ABOUT THIS TASK
Where does the string "hodgecm" appear in the listing below? Copy every line where it does.

MATERIAL TO PROCESS
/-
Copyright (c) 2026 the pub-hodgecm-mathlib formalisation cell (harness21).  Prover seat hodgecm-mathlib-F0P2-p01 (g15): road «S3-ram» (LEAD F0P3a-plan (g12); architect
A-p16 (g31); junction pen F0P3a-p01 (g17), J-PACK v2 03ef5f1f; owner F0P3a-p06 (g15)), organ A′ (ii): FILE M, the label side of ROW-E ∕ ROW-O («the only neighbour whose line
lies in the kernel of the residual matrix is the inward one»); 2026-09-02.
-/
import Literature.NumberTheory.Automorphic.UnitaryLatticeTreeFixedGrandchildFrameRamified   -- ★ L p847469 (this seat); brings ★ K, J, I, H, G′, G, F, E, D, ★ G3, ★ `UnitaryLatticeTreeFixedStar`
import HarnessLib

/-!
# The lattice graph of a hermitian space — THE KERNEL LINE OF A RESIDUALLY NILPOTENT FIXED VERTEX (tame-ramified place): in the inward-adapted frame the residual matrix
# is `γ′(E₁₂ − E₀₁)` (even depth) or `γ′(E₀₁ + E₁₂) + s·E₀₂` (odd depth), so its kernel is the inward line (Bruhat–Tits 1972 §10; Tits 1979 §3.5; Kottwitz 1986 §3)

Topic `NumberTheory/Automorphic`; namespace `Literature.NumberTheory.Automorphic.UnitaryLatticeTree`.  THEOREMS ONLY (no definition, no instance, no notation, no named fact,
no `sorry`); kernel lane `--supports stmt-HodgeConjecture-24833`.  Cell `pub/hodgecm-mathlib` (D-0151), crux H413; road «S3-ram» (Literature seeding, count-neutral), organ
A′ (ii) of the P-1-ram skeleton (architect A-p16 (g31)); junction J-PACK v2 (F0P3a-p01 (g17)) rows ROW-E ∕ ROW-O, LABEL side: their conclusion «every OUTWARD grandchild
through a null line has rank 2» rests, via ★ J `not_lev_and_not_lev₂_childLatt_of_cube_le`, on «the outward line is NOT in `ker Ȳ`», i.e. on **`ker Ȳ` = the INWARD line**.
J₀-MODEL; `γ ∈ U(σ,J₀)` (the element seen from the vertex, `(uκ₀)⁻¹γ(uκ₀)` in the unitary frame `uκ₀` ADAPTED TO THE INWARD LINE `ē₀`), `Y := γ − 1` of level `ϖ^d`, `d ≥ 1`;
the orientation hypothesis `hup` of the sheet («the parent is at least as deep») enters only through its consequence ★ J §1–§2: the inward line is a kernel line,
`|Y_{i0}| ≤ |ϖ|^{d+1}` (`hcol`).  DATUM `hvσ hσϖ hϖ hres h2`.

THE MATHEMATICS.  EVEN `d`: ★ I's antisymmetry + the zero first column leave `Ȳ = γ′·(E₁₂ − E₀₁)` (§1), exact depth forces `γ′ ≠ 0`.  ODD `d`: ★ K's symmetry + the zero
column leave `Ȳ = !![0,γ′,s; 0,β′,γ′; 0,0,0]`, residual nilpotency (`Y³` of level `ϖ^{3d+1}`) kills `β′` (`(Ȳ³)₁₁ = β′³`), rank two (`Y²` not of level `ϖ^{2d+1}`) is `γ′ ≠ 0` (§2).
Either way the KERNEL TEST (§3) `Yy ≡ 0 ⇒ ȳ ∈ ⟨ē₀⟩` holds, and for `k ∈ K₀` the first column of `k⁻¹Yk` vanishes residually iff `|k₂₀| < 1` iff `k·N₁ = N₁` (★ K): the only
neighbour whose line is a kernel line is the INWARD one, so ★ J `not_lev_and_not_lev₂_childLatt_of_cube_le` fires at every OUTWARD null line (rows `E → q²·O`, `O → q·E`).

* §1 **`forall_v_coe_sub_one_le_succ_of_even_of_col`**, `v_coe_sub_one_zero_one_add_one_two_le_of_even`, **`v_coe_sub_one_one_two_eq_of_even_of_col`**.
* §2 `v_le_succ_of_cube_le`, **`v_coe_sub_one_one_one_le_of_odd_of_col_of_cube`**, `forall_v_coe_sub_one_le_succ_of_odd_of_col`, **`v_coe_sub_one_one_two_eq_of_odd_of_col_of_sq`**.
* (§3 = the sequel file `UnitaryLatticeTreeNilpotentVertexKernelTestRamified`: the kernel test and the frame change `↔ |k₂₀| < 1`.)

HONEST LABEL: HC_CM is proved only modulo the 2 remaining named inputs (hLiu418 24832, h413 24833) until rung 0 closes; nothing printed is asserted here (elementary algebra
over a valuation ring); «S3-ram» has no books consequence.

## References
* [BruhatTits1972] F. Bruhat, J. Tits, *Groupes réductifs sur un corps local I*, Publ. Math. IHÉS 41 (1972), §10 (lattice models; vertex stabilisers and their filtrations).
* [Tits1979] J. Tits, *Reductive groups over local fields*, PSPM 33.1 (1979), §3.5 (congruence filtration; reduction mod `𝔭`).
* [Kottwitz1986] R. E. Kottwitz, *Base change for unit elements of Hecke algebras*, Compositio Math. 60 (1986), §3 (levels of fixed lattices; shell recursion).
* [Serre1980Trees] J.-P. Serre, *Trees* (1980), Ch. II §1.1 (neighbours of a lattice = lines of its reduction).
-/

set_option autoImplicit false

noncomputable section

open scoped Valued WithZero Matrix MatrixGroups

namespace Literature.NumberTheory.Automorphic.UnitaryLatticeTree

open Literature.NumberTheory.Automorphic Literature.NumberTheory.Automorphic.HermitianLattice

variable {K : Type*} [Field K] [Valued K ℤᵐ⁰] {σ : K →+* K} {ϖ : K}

YOUR RESPONSE
Copyright (c) 2026 the pub-hodgecm-mathlib formalisation cell (harness21).  Prover seat hodgecm-mathlib-F0P2-p01 (g15): road «S3-ram» (LEAD F0P3a-plan (g12); architect
no `sorry`); kernel lane `--supports stmt-HodgeConjecture-24833`.  Cell `pub/hodgecm-mathlib` (D-0151), crux H413; road «S3-ram» (Literature seeding, count-neutral), organ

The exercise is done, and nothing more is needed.